05/07/2022
O Pantanal, maior planície inundável do planeta em extensão contínua, enfrenta mais uma ameaça. Depois de ter sido drasticamente afetado pelos incêndios em 2020 e 2021, o bioma pode sofrer danos ambientais irreversíveis, em sua porção no Mato Grosso do Sul, caso áreas naturais da planície sejam convertidas em plantio de soja de larga escala.
Quem faz o alerta por meio de uma campanha de sensibilização junto à sociedade civil e ao Poder Público é o Instituto SOS Pantanal, que lançou uma petição on-line para recolher assinaturas de apoio à causa.
De acordo com o instituto, atualmente existem menos de 3 mil hectares plantados de soja dentro da planície pantaneira no Mato Grosso do Sul, localizados nos municípios de Coxim, Miranda e Aquidauana.
Pode parecer um número pequeno, mas há um risco efetivo de crescimento destas áreas nos próximos anos, podendo afetar seriamente o equilíbrio do meio ambiente. Os investimentos em infraestrutura como estradas e aterros dentro da planície vão facilitar a produção e seu escoamento em um futuro próximo.
Embora ainda não se possa avaliar os impactos gerados por esses 3 mil hectares de soja cultivados, o diretor de Comunicação e Engajamento do SOS Pantanal, o biólogo Gustavo de Carvalho Figueiroa, afirma que é consenso, entre representantes rurais e de outras instituições que atuam na defesa do ecossistema, de que o plantio em larga escala do grão é um risco, pois interfere diretamente no meio ambiente e o Pantanal, segundo ele, não tem vocação para esse cultivo.
“O bioma tem a vocação para a pecuária, que está estabelecida na região há mais de 200 anos. Bem manejada, a produção pecuarista mantém uma relação de equilíbrio com o Pantanal. Já a soja, não, pois requer o desmate de grandes áreas e o uso de defensivos agrícolas para viabilizar a produção em larga escala”, avalia Gustavo.
Ainda de acordo com Figueiroa, há um exemplo na região da cidade vizinha ao Pantanal, Bonito (MS).
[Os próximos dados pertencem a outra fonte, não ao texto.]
namespace Literature.AnabelianGeometry.EtaleTheta

open CategoryTheory

namespace LogDivisorModel

namespace TateTower

/-- Index of prime log-divisors of the Tate tower: no cusps, components `ℤ`. [cite: MochizukiEtTh2009, Def 3.1 p.70] -/
abbrev Idx : Type := PEmpty.{1} ⊕ ℤ
/-- The position of a prime log-divisor on the chain (cusps do not occur). [cite: MochizukiEtTh2009, Def 3.1 p.70] -/
def pos : Idx → ℤ
  | Sum.inl c => c.elim
  | Sum.inr n => n

/-- The divisor of `ϖ^c U^k`: the function `n ↦ c + k·n` on the chain (additively).
[cite: MochizukiEtTh2009, Def 3.1 p.70] -/
def divFun (f : ℤ × ℤ) : Idx → ℤ := fun x => f.1 + f.2 * pos x
/-- `divFun` is additive. [cite: MochizukiEtTh2009, Def 3.1 p.70] -/
theorem divFun_add (f g : ℤ × ℤ) : divFun (f + g) = divFun f + divFun g := by
  funext x; simp only [divFun, Prod.fst_add, Prod.snd_add, Pi.add_apply]; ring

/-- The divisor map `Fn = ℤ² → DIV = ℤ^ℤ` as a homomorphism of multiplicative groups.
[cite: MochizukiEtTh2009, Def 3.1 p.70] -/
def divHom : Multiplicative (ℤ × ℤ) →* Multiplicative (Idx → ℤ) :=
  AddMonoidHom.toMultiplicative
    { toFun := divFun
      map_zero' := by funext x; simp [divFun]
      map_add' := divFun_add }
/-- `divHom` on elements. [cite: MochizukiEtTh2009, Def 3.1 p.70] -/
@[simp] theorem toAdd_divHom (f : Multiplicative (ℤ × ℤ)) (x : Idx) :
    Multiplicative.toAdd (divHom f) x = (Multiplicative.toAdd f).1 + (Multiplicative.toAdd f).2 * pos x := rfl

/-- **Key computation (Prop. 3.2 (ii) for the tower)**: `n ↦ c + k n` is non-negative on all of `ℤ` iff `k = 0` and
`c ≥ 0`. [cite: MochizukiEtTh2009, Prop 3.2 p.70] -/
theorem divFun_nonneg_iff (f : ℤ × ℤ) : (∀ x, 0 ≤ divFun f x) ↔ f.2 = 0 ∧ 0 ≤ f.1 := by
  constructor
  · intro h
    have h0 := h (Sum.inr 0)
    simp only [divFun, pos, mul_zero, add_zero] at h0
    by_contra hne
    have hk : f.2 ≠ 0 := fun hk => hne ⟨hk, h0⟩
    -- evaluate at `n = -(f.2 * (f.1 + 1))`: `c + k n = c - k² (c + 1) < 0`
    have h1 := h (Sum.inr (-(f.2 * (f.1 + 1))))
    simp only [divFun, pos] at h1
    have hk2 : 1 ≤ f.2 * f.2 := by
      rcases lt_or_gt_of_ne hk with hlt | hgt
      · nlinarith
      · nlinarith
    nlinarith
  · rintro ⟨hk, hc⟩ x
    simp only [divFun, hk, zero_mul, add_zero]
    exact hc

/-- An infinitely divisible integer is `0` (Prop. 3.2 (iii) for the tower's `Fn = ℤ²`). [cite: MochizukiEtTh2009, Prop 3.2 p.70] -/
theorem int_eq_zero_of_divisible (a : ℤ) (h : ∀ N : ℕ+, ∃ b : ℤ, ((N : ℕ) : ℤ) * b = a) : a = 0 := by
  obtain ⟨b, hb⟩ := h (Nat.succPNat a.natAbs)
  rw [Nat.succPNat_coe, Nat.cast_succ] at hb
  have habs := congrArg Int.natAbs hb
  rw [Int.natAbs_mul] at habs
  have h1 : ((a.natAbs : ℤ) + 1).natAbs = a.natAbs + 1 := by omega
  rw [h1] at habs
  rcases Nat.eq_zero_or_pos b.natAbs with hb0 | hbpos
  · rw [Int.natAbs_eq_zero.mp hb0, mul_zero] at hb
    exact hb.symm
  · have h2 : a.natAbs + 1 ≤ (a.natAbs + 1) * b.natAbs := Nat.le_mul_of_pos_right _ hbpos
    omega

/-- **The Tate tower skeleton as an inhabitant of the Def. 3.1 / Prop. 3.2 interface** (every field proved).
[cite: MochizukiEtTh2009, Def 3.1 p.70] -/
def model : LogDivisorModel.{0} where
  Fn := Multiplicative (ℤ × ℤ)
  DIV := Multiplicative (Idx → ℤ)
  DIVplus :=
    { carrier := {d | ∀ x, 0 ≤ Multiplicative.toAdd d x}
      mul_mem' := fun {a b} ha hb x => by
        rw [toAdd_mul, Pi.add_apply]; exact add_nonneg (ha x) (hb x)
      one_mem' := fun x => by rw [toAdd_one, Pi.zero_apply] }
  Div := ⊤
  exists_div_eq d := by
    refine ⟨Multiplicative.ofAdd fun x => max (Multiplicative.toAdd d x) 0, fun x => ?_,
      Multiplicative.ofAdd fun x => max (-Multiplicative.toAdd d x) 0, fun x => ?_, ?_⟩
    · rw [toAdd_ofAdd]; exact le_max_right _ _
    · rw [toAdd_ofAdd]; exact le_max_right _ _
    · refine Multiplicative.toAdd.injective (funext fun x => ?_)
      rw [toAdd_mul, toAdd_ofAdd, toAdd_ofAdd, Pi.add_apply]
      rcases le_total 0 (Multiplicative.toAdd d x) with h | h
      · rw [max_eq_left h, max_eq_right (neg_nonpos.mpr h), add_zero]
      · rw [max_eq_right h, max_eq_left (neg_nonneg.mpr h), add_neg_cancel]
  eq_one_of_mem_of_inv_mem d hd hd' := by
    refine Multiplicative.toAdd.injective (funext fun x => le_antisymm ?_ (hd x))
    have h := hd' x
    rw [toAdd_inv, Pi.neg_apply] at h
    rw [toAdd_one, Pi.zero_apply]
    linarith
  nonCuspidal := ⊤
  cuspidal := ⊥
  nonCuspidal_isCompl_cuspidal := isCompl_top_bot
  logMero := ⊤
  divisor := divHom.comp (Subgroup.subtype ⊤)
  divisor_mem_Div _ := trivial
  const := (AddMonoidHom.inl ℤ ℤ).toMultiplicative.range
  const_le_logMero := le_top
  intConst :=
    { carrier := {f | 0 ≤ (Multiplicative.toAdd f).1 ∧ (Multiplicative.toAdd f).2 = 0}
      mul_mem' := fun {a b} ha hb => by
        refine ⟨?_, ?_⟩
        · rw [toAdd_mul, Prod.fst_add]; exact add_nonneg ha.1 hb.1
        · rw [toAdd_mul, Prod.snd_add, ha.2, hb.2, add_zero]
      one_mem' := ⟨le_rfl, rfl⟩ }
  intConst_le_const := by
    rintro f ⟨-, hf⟩
    refine ⟨Multiplicative.ofAdd (Multiplicative.toAdd f).1, ?_⟩
    refine Multiplicative.toAdd.injective (Prod.ext rfl ?_)
    change ((Multiplicative.toAdd f).1, (0 : ℤ)).2 = (Multiplicative.toAdd f).2
    rw [hf]
  temperedMero := ⊤
  temperedMero_le_logMero := le_rfl
  exists_pow_mem_Div := ⟨1, fun _ => trivial⟩
  Cusp := PEmpty.{1}
  Comp := ℤ
  divPlusEquiv :=
    { toFun := fun d x => Multiplicative.ofAdd (Multiplicative.toAdd d.1 x).toNat
      invFun := fun m => ⟨Multiplicative.ofAdd fun x => ((Multiplicative.toAdd (m x) : ℕ) : ℤ), fun x => by
        rw [toAdd_ofAdd]; exact Int.natCast_nonneg _⟩
      left_inv := fun d => Subtype.ext (Multiplicative.toAdd.injective (funext fun x => by
        simp only [toAdd_ofAdd]
        exact Int.toNat_of_nonneg (d.2 x)))
      right_inv := fun m => funext fun x => by simp
      map_mul' := fun a b => funext fun x => by
        rw [Pi.mul_apply, ← ofAdd_add]
        congr 1
        rw [Submonoid.coe_mul, toAdd_mul, Pi.add_apply]
        exact Int.toNat_add (a.2 x) (b.2 x) }
  divPlusEquiv_nonCuspidal d := ⟨fun _ c => c.elim, fun _ => trivial⟩
  mem_intConst_of_divisor_mem f hf := by
    have h : ∀ x, 0 ≤ divFun (Multiplicative.toAdd f.1) x := hf
    rw [divFun_nonneg_iff] at h
    exact ⟨h.2, h.1⟩
  divisor_mem_of_mem_intConst f hf := by
    refine ⟨fun x => ?_, trivial⟩
    change 0 ≤ divFun (Multiplicative.toAdd f.1) x
    exact (divFun_nonneg_iff _).2 ⟨hf.2, hf.1⟩ x
  divisor_eq_one_iff f := by
    constructor
    · intro h
      have h' : ∀ x, divFun (Multiplicative.toAdd f.1) x = 0 := fun x => by
        have e := congrArg (fun d : Multiplicative (Idx → ℤ) => Multiplicative.toAdd d x) h
        rw [toAdd_one, Pi.zero_apply] at e
        exact e
      have hk : (Multiplicative.toAdd f.1).2 = 0 := by
        have h0 := h' (Sum.inr 0); have h1 := h' (Sum.inr 1)
        simp only [divFun, pos, mul_zero, add_zero, mul_one] at h0 h1
        linarith
      have hc : (Multiplicative.toAdd f.1).1 = 0 := by
        have h0 := h' (Sum.inr 0)
        simpa [divFun, pos] using h0
      refine ⟨⟨hc.ge, hk⟩, ?_, ?_⟩
      · change 0 ≤ (Multiplicative.toAdd (f.1)⁻¹).1
        rw [toAdd_inv, Prod.fst_neg, hc, neg_zero]
      · change (Multiplicative.toAdd (f.1)⁻¹).2 = 0
        rw [toAdd_inv, Prod.snd_neg, hk, neg_zero]
    · rintro ⟨⟨hc, hk⟩, hc', -⟩
      have hc'' : (Multiplicative.toAdd f.1).1 ≤ 0 := by
        have : 0 ≤ (Multiplicative.toAdd (f.1)⁻¹).1 := hc'
        rw [toAdd_inv, Prod.fst_neg] at this
        linarith
      refine Multiplicative.toAdd.injective (funext fun x => ?_)
      change divFun (Multiplicative.toAdd f.1) x = 0
      simp only [divFun, hk, zero_mul, add_zero]
      exact le_antisymm hc'' hc
  eq_one_of_forall_exists_pow_eq f hf := by
    -- an infinitely divisible element of `ℤ²` is trivial
    have h1 : ∀ N : ℕ+, ∃ b : ℤ, ((N : ℕ) : ℤ) * b = (Multiplicative.toAdd f).1 := fun N => by
      obtain ⟨g, hg⟩ := hf N
      refine ⟨(Multiplicative.toAdd g).1, ?_⟩
      have e := congrArg (fun u : Multiplicative (ℤ × ℤ) => (Multiplicative.toAdd u).1) hg
      rw [toAdd_pow, Prod.smul_fst, nsmul_eq_mul] at e
      exact e
    have h2 : ∀ N : ℕ+, ∃ b : ℤ, ((N : ℕ) : ℤ) * b = (Multiplicative.toAdd f).2 := fun N => by
      obtain ⟨g, hg⟩ := hf N
      refine ⟨(Multiplicative.toAdd g).2, ?_⟩
      have e := congrArg (fun u : Multiplicative (ℤ × ℤ) => (Multiplicative.toAdd u).2) hg
      rw [toAdd_pow, Prod.smul_snd, nsmul_eq_mul] at e
      exact e
    exact Multiplicative.toAdd.injective
      (Prod.ext (int_eq_zero_of_divisible _ h1) (int_eq_zero_of_divisible _ h2))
Hoje, a região toda tem seus principais rios ameaçados pelo avanço do cultivo de soja em regiões de banhado, mais vulneráveis a qualquer alteração.
“A morosidade do Estado em pautar ou direcionar o avanço dessas lavouras propiciou que ele fosse desordenado em locais ambientalmente sensíveis a um custo enorme para a região”, contextualiza.
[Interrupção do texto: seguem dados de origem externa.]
/-- **Bridge to events**: `E_{𝟙_𝒰}(x) = μ(C(x) ∈ 𝒰, o ↔ A)` (finite additivity over the values of
`C(x)`). -/
theorem clusterExp_setInd (w : Sym2 V → unitInterval) (A : Finset V) (o x : V) (𝒰 : Set (Set V)) :
    clusterExp w A o (setInd 𝒰) x = (prodBernoulli w).real ({ω | openCluster ω x ∈ 𝒰} ∩ connTo o A) := by
  classical
  unfold clusterExp
  have h1 : ∑ S : Set V, setInd 𝒰 S * clusterPM w A o x S =
      ∑ S ∈ Finset.univ.filter (fun S : Set V => S ∈ 𝒰), clusterPM w A o x S := by
    rw [Finset.sum_filter]
    refine Finset.sum_congr rfl fun S _ => ?_
    rw [setInd_apply]; split_ifs <;> simp
  rw [h1]
  have hdisj : Set.PairwiseDisjoint (↑(Finset.univ.filter (fun S : Set V => S ∈ 𝒰)) : Set (Set V))
      fun S => {ω : BondConfig V | openCluster ω x = S} ∩ connTo o A := by
    intro S _ S' _ hne
    rw [Function.onFun, Set.disjoint_left]
    rintro ω ⟨hS, -⟩ ⟨hS', -⟩
    exact hne (hS.symm.trans hS')
  have hU : (prodBernoulli w).real (⋃ S ∈ Finset.univ.filter (fun S : Set V => S ∈ 𝒰),
      ({ω : BondConfig V | openCluster ω x = S} ∩ connTo o A)) =
      ∑ S ∈ Finset.univ.filter (fun S : Set V => S ∈ 𝒰), clusterPM w A o x S :=
    measureReal_biUnion_finset hdisj fun S _ => MeasurableSet.of_discrete
  rw [← hU]
  congr 1
  ext ω
  simp only [mem_iUnion, mem_inter_iff, mem_setOf_eq, Finset.mem_filter, Finset.mem_univ, true_and,
    exists_prop]
  constructor
  · rintro ⟨S, hS, hC, hA⟩; exact ⟨hC ▸ hS, hA⟩
  · rintro ⟨h, hA⟩; exact ⟨_, h, rfl, hA⟩

omit [Fintype V] in
/-- `{C(x) ∋ b} = {x ↔ b}`. -/
theorem setOf_mem_openCluster (x b : V) :
    {ω : BondConfig V | openCluster ω x ∈ {S : Set V | b ∈ S}} = openConn x b := by
  ext ω; rfl

omit [Fintype V] in
/-- `{S ∣ b ∈ S}` is an up-set. -/
theorem isUpperSet_containing (b : V) : IsUpperSet {S : Set V | b ∈ S} :=
  fun _ _ hST hb => hST hb

/-! ### The implications -/

/-- **Conjecture 4 forces uniform coefficients.**  If Conjecture 4 holds at `(G, A, o)` for every
real-valued monotone cluster property, then ONE probability vector `c` on `A` satisfies
`∑_a c_a μ(C(a) ∈ 𝒰, o ↔ A) ≤ μ(C(o) ∈ 𝒰, o ↔ A)` simultaneously for all up-sets `𝒰`.  (LP duality:
`exists_convex_weights_of_forall_exists` applied to the matrix `D_{𝒰,a} = E_{𝟙_𝒰}(o) - E_{𝟙_𝒰}(a)`, the
hypothesis being Conjecture 4 for the monotone functional `F = ∑_𝒰 λ_𝒰 𝟙_𝒰`.) (New.) -/
theorem knUniformUpsets_of_conj4Real (w : Sym2 V → unitInterval) (A : Finset V) (o : V)
    (h : KNConj4Real w A o) : KNUniformUpsets w A o := by
  classical
  let I := {𝒰 : Set (Set V) // IsUpperSet 𝒰}
  let D : I → A → ℝ := fun i a => clusterExp w A o (setInd i.1) o - clusterExp w A o (setInd i.1) a
  have hD : ∀ lam : I → ℝ, (∀ i, 0 ≤ lam i) → ∃ a, 0 ≤ ∑ i, lam i * D i a := by
    intro lam hlam
    let F : Set V → ℝ := fun S => ∑ i, lam i * setInd i.1 S
    have hF : Monotone F := by
      intro S T hST
      exact Finset.sum_le_sum fun i _ => mul_le_mul_of_nonneg_left (monotone_setInd i.2 hST) (hlam i)
    obtain ⟨a, ha, hle⟩ := h F hF
    refine ⟨⟨a, ha⟩, ?_⟩
    have eo := clusterExp_sum_smul Finset.univ lam (fun i => setInd i.1) w A o o
    have ea := clusterExp_sum_smul Finset.univ lam (fun i => setInd i.1) w A o a
    change clusterExp w A o F a ≤ clusterExp w A o F o at hle
    rw [eo, ea] at hle
    have : ∑ i, lam i * D i ⟨a, ha⟩ =
        ∑ i, lam i * clusterExp w A o (setInd i.1) o - ∑ i, lam i * clusterExp w A o (setInd i.1) a := by
      rw [← Finset.sum_sub_distrib]
      exact Finset.sum_congr rfl fun i _ => by ring
    rw [this]; linarith
  obtain ⟨c, hc0, hc1, hcD⟩ := exists_convex_weights_of_forall_exists D hD
  refine ⟨fun v => if hv : v ∈ A then c ⟨v, hv⟩ else 0, fun v => ?_, ?_, ?_⟩
  · show 0 ≤ (if hv : v ∈ A then c ⟨v, hv⟩ else 0)
    split_ifs with hv
    · exact hc0 _
    · exact le_rfl
  · rw [← Finset.sum_attach]
    rw [← hc1]
    exact Finset.sum_congr rfl fun a _ => by rw [dif_pos a.2]
  · intro 𝒰 h𝒰
    have key := hcD ⟨𝒰, h𝒰⟩
    have hsum : ∑ a ∈ A, (if hv : a ∈ A then c ⟨a, hv⟩ else 0) * clusterExp w A o (setInd 𝒰) a =
        ∑ a : A, c a * clusterExp w A o (setInd 𝒰) a := by
      rw [← Finset.sum_attach]
      exact Finset.sum_congr rfl fun a _ => by rw [dif_pos a.2]
    rw [hsum]
    have : ∑ a : A, c a * D ⟨𝒰, h𝒰⟩ a =
        (∑ a : A, c a) * clusterExp w A o (setInd 𝒰) o - ∑ a : A, c a * clusterExp w A o (setInd 𝒰) a := by
      rw [Finset.sum_mul, ← Finset.sum_sub_distrib]
      exact Finset.sum_congr rfl fun a _ => by ring
    rw [this, hc1, one_mul] at key
    linarith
O Mato Grosso do Sul possui 35,7 milhões de hectares em sua totalidade. Em 2021/2022, 3,7 milhões de hectares foram utilizados para o plantio de soja (11% do Estado).
Porém, existem atualmente 8 milhões de hectares de áreas degradadas que poderiam ser convertidas em plantio sem necessidade de avançar no Pantanal.
“Diante desse cenário, a hora de pautar e direcionar esforços nessa legislação é agora, quando ainda há poucos hectares de soja na planície e não há tempo a perder”, enfatiza o presidente do SOS Pantanal, Alexandre Bossi, sobre a urgência de sensibilizar a todos – sociedade civil, opinião pública, ambientalistas e a classe política do Mato Grosso do Sul – sobre os riscos que o amplo cultivo de soja pode acarretar.
Ainda de acordo com Bossi, o Estado vizinho, Mato Grosso, já possui uma legislação que impede o cultivo de soja na planície. “O Mato Grosso do Sul deveria seguir o mesmo caminho. Viemos alertar sobre o futuro da planície e trazer à tona futuros problemas e, com eles, possíveis soluções, inclusive econômicas”, diz.
Segundo Figueiroa, no Pantanal, por ser uma grande extensão alagável, o risco de malefícios gerados por uma produção agrícola em larga escala é potencializado por conta da utilização de moléculas de ação biocidas (inseticidas, fungicidas, herbicidas e nematicidas), que visam ao controle de pragas, doenças e plantas invasoras.
Esses produtos possuem compostos poluidores, como metais pesados, surfactantes e emulsificantes, dentre outros, que, quando entram em contato com o solo, não há barreira física que os impeça de contaminar a água de todo o sistema, afetando esse bioma que é abrigo de uma rica biodiversidade e de populações tradicionais.